─── Data for this exercise ───

import Literature.MathematicalPhysics.QuantumFieldTheory.Balaban1983to89.B11Eq72Concrete
import Literature.MathematicalPhysics.QuantumFieldTheory.Balaban1983to89.B6Lemma21Bridge

/-!
# `Balaban1983to89.B11Eq71KernelConcrete` — T. Bałaban, *The variational problem and background fields in renormalization group method
for lattice gauge theories*, Commun. Math. Phys. **102** (1985) 277–309 [Balaban1985Variational], (69) p. 288 and (71) p. 289 AT KERNEL LEVEL
FOR THE CONCRETE REMAINDER `C_j(U₀, ·)` OF [4] ON THE `ℤᵈ` CARRIER: **«the operator … is of the same type as the operators R studied in [3, 5].
Let us denote it by ℜ» (69) and «|(I + ℜ)⁻¹(c, c′)| ≦ (1 − 9C₂B₀ε₃dc₁(½))⁻¹(L^{j′}η)^{−d}e^{−(1/2)δ₀d(c₋,c′₋)} ≦ 2(L^{j′}η)^{−d}
e^{−(1/2)δ₀d(c₋,c′₋)} … which follows from Lemma 2.1 [3]» (71), WITH THE EXPONENTIAL DECAY**, from the kernel decay of `H` ([5] Theorem
3.12, hypothesis) and Lemma 2.1 of [3] (the single-scale row sum `B6Lemma21TwoScale.singleScale_row_sum`, BY NAME) — the decay that
`B11Eq73KernelDecay` (abstract kernels over `B6.Geometry`) assumes as `h71` and that `B11Prop3Model`/`B11Prop3Concrete` replace by the
NORM-LEVEL reading (M6) `‖(I + ℜ)⁻¹‖ ≤ 2`; sequel `B11Eq73KernelConcrete` = (73) with its decay

statement-level skeleton of published theorems with citation tags; proofs where landed; nothing here is a claim about the Yang–Mills mass gap

v1.1 (p06 gen 17, 2026-08-22): DOCFIX ONLY — the «THE PRINT (pp. 288–289)» quotation below re-typed VERBATIM from the page (renders
`…-p012-x2.png` / `…-p013-x2.png`, text layer `p0012.txt` L7–8, L22–31, `p0013.txt` L2–8): v1 carried connective prose of ours («Differentiating
Eq. (49) we get …», «The operator in the square brackets above has the kernel … thus it can be estimated by …») inside the guillemets — r08
`QUOTE-AUDIT-B11.md` §E item R1; declarations byte-identical.

PDF held: `paper:balaban1985-cmp102-variational-background` (journal page = PDF page + 276); pp. 288–289 [PDF 12–13], render
`run/shared/lean/pub/pub-balaban/b2b-balaban-ref1/pages/1985-cmp102-variational-background/…-p013-x2.png` read as image by this seat
(2026-08-21); [3] = [Balaban1984PropagatorsII] Lemma 2.1 (2.61) p. 234, (2.54) p. 233; [4] = [Balaban1985Averaging] (141), (149), (157);
[5] = [Balaban1985BackgroundPropagators] Thm 3.12.

CITATION HEADER / WHAT IS REPRODUCED.  Cell `lit-balaban`, Phase-2 proof seat p06 gen 7 = unit `lit-balaban-p06` (TAKING line HOME/STATUS.md
2026-08-21, gen 7); SKELETON rows **B11.Eq63** ((63)–(69): (69) is the kernel bound of `ℜ`), **B11.Eq70** ((70)–(71)); owner r08
(`B11Eq63FunctionalDerivative.ineq69` = the Cauchy step (69) column by column, abstract; `B11SectG.neumann_majorant` = the majorant form of (71) over
abstract block norms; p06's `B11Eq70Concrete` = (68)/(70) and `‖ℜ‖ < 1` for the concrete `C_j`, `B11Eq72Concrete` = (72) with the locality of the
kernel of `(δC_j/δA)`).  THE PRINT (pp. 288–289, after (64); «…» marks the elided displays (65)–(67) and the three elided middle members of
(69), nothing else): *«We will prove that this function has an exponential decay. It satisfies an integral equation which can be obtained by
differentiation of Eq. (49): … (65) hence … (66) where we have suppressed matrix indices of operators acting on the Lie algebra valued
functions. We may write this equation in the form … (67) This gives the following equation on 𝔇:
[I + Lʲη⟨(δC_j/δA)(Lʲη(A′ − HD(A′))), H⟩]𝔇(A′) = Lʲη(δC_j/δA)(Lʲη(A′ − HD(A′))) on Λ_j. (68) As it is easily seen from (66) this equation is
an equation on 𝔇 as a function of the variable c ∈ 𝔅_k. The variable b is fixed and treated as a parameter. We have the bound
|(Lʲη⟨(δC_j/δA)(Lʲη(A′ − HD(A′))), H⟩)(c, c′)| = … ≦ (1/r)C₂(2ε₃ + rB₀(L^{j′}η)^{−d}e^{−δ₀d(c₋,c′₋)})² = 9C₂B₀ε₃(L^{j′}η)^{−d}e^{−δ₀d(c₋,c′₋)}, (69)
where we have taken r = ε₃(B₀(L^{j′}η)^{−d}e^{−δ₀d(c₋,c′₋)})⁻¹, c ∈ Λ_j, c′ ∈ Λ_{j′}, (see [3] for a definition of the distance d(y, y′),
y, y′ ∈ 𝔅_k). The above bound shows that the operator in the square bracket in (68) (without the identity operator) is of the same type as
the operators R studied in [3, 5]. Let us denote it by ℜ. Equation (68) is uniquely solvable by a convergent Neumann series,
𝔇(A′) = (I + ℜ)⁻¹L^{j(·)}η((δ/δA)C)(A′ − HD(A′)), (70) where j(c) = j for c ∈ Λ_j, and C(A, c) = C_j(LʲηA, c) for c ∈ Λ_j. A kernel of the
operator (I + ℜ)⁻¹ satisfies the bound |(I + ℜ)⁻¹(c, c′)| ≦ (1 − 9C₂B₀ε₃dc₁(½))⁻¹(L^{j′}η)^{−d}e^{−(1/2)δ₀d(c₋,c′₋)} ≦
2(L^{j′}η)^{−d}e^{−(1/2)δ₀d(c₋,c′₋)} (71) for ε₃ sufficiently small, which follows from Lemma 2.1 [3].»*; (46) p. 285 *«the Theorem 3.12
from [5] implies |HB| ≦ B₀(Lʲη)⁻¹|B|»*.

DICTIONARY (as `B11Eq70Concrete` / `B11Eq72Concrete`: ONE scale `j`, tree units, sup norms; `Cmap a = (C_j(U₀, ins_S a)(c))_{c∈T}`, coarse bonds
`c = (z, κ) ∈ T` with `z ∈ ℤᵈ` the block index of `c₋` (`B7Prop1Local.loK`: `c₋ = Lʲz` on the fine lattice), fine bonds `s = (y, μ) ∈ S`).
`𝒞′ = fderiv ℂ Cmap X₀`; `ℜ = 𝒞′ ∘ H`; KERNELS ARE COLUMNS: the print's `ℜ(c, c′)`/`(I + ℜ)⁻¹(c, c′)` applied to `Y` ↦ `(ℜ(Y·e_{c′}))(c)`,
`((I + ℜ)⁻¹(Y·e_{c′}))(c)`; the pairing weights `(L^{j′}η)^{±d}` of (66) cancel in this column reading.  DISTANCES: `d(c₋, c′₋)` ↦ the block
ℓ¹-distance `l1(z − z′)` (`B7Prop1Explicit.l1`, definitionally the `l1` of the tree's Lemma 2.1 files `B6Lemma21TwoScale`); `d(c₋, y)` for a
fine site `y` ↦ `l1(Lʲz − y)/Lʲ` (units of `Lʲη`).  THE INPUT [5] Thm 3.12 IN KERNEL FORM (hypothesis `hHker`): `‖(H(Y·e_{c″}))(s)‖ ≤
B₁·e^{−δ₀·l1(Lʲz″ − s₋)/Lʲ}·‖Y‖`; the norm form (46) `‖HX‖ ≤ B₀‖X‖` stays a separate hypothesis where invertibility of `I + ℜ` is used.
CONSTANTS: `θ := C₃(Lʲ)²·2ε·2d·B₁·e^{2dδ₀}` (kernel size of `ℜ`, the print's `9C₂B₀ε₃` — here obtained from (72) in pairing form and the count
(141)/(142) rather than from the Cauchy bound (69)); `c₁ := d·c₀(δ₀, ½)ᵈ` (the row sum of Lemma 2.1 on ONE scale, `B6.c0`); `q := θc₁` (print's
`9C₂B₀ε₃dc₁(½)`).  Regime = `B11Eq72Concrete`'s (regular background, witness radius `b`, (145)/(155)), `j ≤ k`, `0 < δ₀`.

WHAT THIS FILE PROVES (theorems only; kernel, 0 sorry, standard axioms).
* §0 ℓ¹ bookkeeping (`l1_sub_comm`, `l1_triangle` = [3] (2.54), `l1_loK_sub_loK`, **`l1_loK_sub_le_of_bondIn`** (the box `Bʲ(c₋) ∪ Bʲ(c₊)` lies
  within `2dLʲ` of `c₋`), `scaled_triangle`/`scaled_triangle'`), **`rowSum_T`** (Lemma 2.1 [3] for the coarse bonds of one scale:
  `Σ_{c″∈T} e^{−½δ₀l1(z − z″)} ≤ d·c₀(δ₀,½)ᵈ`, `singleScale_row_sum` direction by direction), **`profile_contraction`** (a kernel `≤ θe^{−δ₀l1}`
  maps a profile `M·wt` to `θc₁M·wt` for weights losing at most `e^{−½δ₀l1}`) and **`decay_of_fixedPoint`** (`v = src − Rv` ⇒ `‖v‖ ≤ (1 − q)⁻¹A·wt`:
  the Neumann bound (71) as a maximum principle on the finite index set).
* §1 **(69) AT KERNEL LEVEL, CONCRETE** `ineq69_kernel`: `‖(ℜw)(c)‖ ≤ θ·Σ_{c″} e^{−δ₀l1(z − z″)}‖w(c″)‖` for every `w ∈ 𝔸^T` at `‖X₀‖ ≤ 2ε`.
* §2 **(71) CONCRETE** `ineq71_kernel` (every solution `u` of `(I + ℜ)u = Y·e_{c′}` obeys `‖u(c)‖ ≤ (1 − q)⁻¹e^{−½δ₀l1(z − z′)}‖Y‖`, `q < 1`),
  **`ineq71_inverse`** (the same for `u = (I + ℜ)⁻¹(Y·e_{c′})`, `I + ℜ` invertible by `B11Eq70Concrete.isInvertible_one_add_R`), `ineq71_two`
  (the second member: factor `2` for `q ≤ ½`).
NOT CLAIMED: the kernel bound of `H` itself ([5] Thm 3.12 — hypothesis), the multi-scale version (`j(c)` varying over `𝔅_k`; here ONE `Λ_j`),
the Euclidean/sup form of [3]'s distance (ℓ¹ as in the tree's Lemma 2.1 files), (73) (sequel file).  NOT summit progress.
-/

noncomputable section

───

Among the lines above, repeat exactly those from the line with "NORM-LEVEL reading (M6)" to the line with "Eq. (49) we", counting both ends.

NORM-LEVEL reading (M6) `‖(I + ℜ)⁻¹‖ ≤ 2`; sequel `B11Eq73KernelConcrete` = (73) with its decay

statement-level skeleton of published theorems with citation tags; proofs where landed; nothing here is a claim about the Yang–Mills mass gap

v1.1 (p06 gen 17, 2026-08-22): DOCFIX ONLY — the «THE PRINT (pp. 288–289)» quotation below re-typed VERBATIM from the page (renders
`…-p012-x2.png` / `…-p013-x2.png`, text layer `p0012.txt` L7–8, L22–31, `p0013.txt` L2–8): v1 carried connective prose of ours («Differentiating
Eq. (49) we get …», «The operator in the square brackets above has the kernel … thus it can be estimated by …») inside the guillemets — r08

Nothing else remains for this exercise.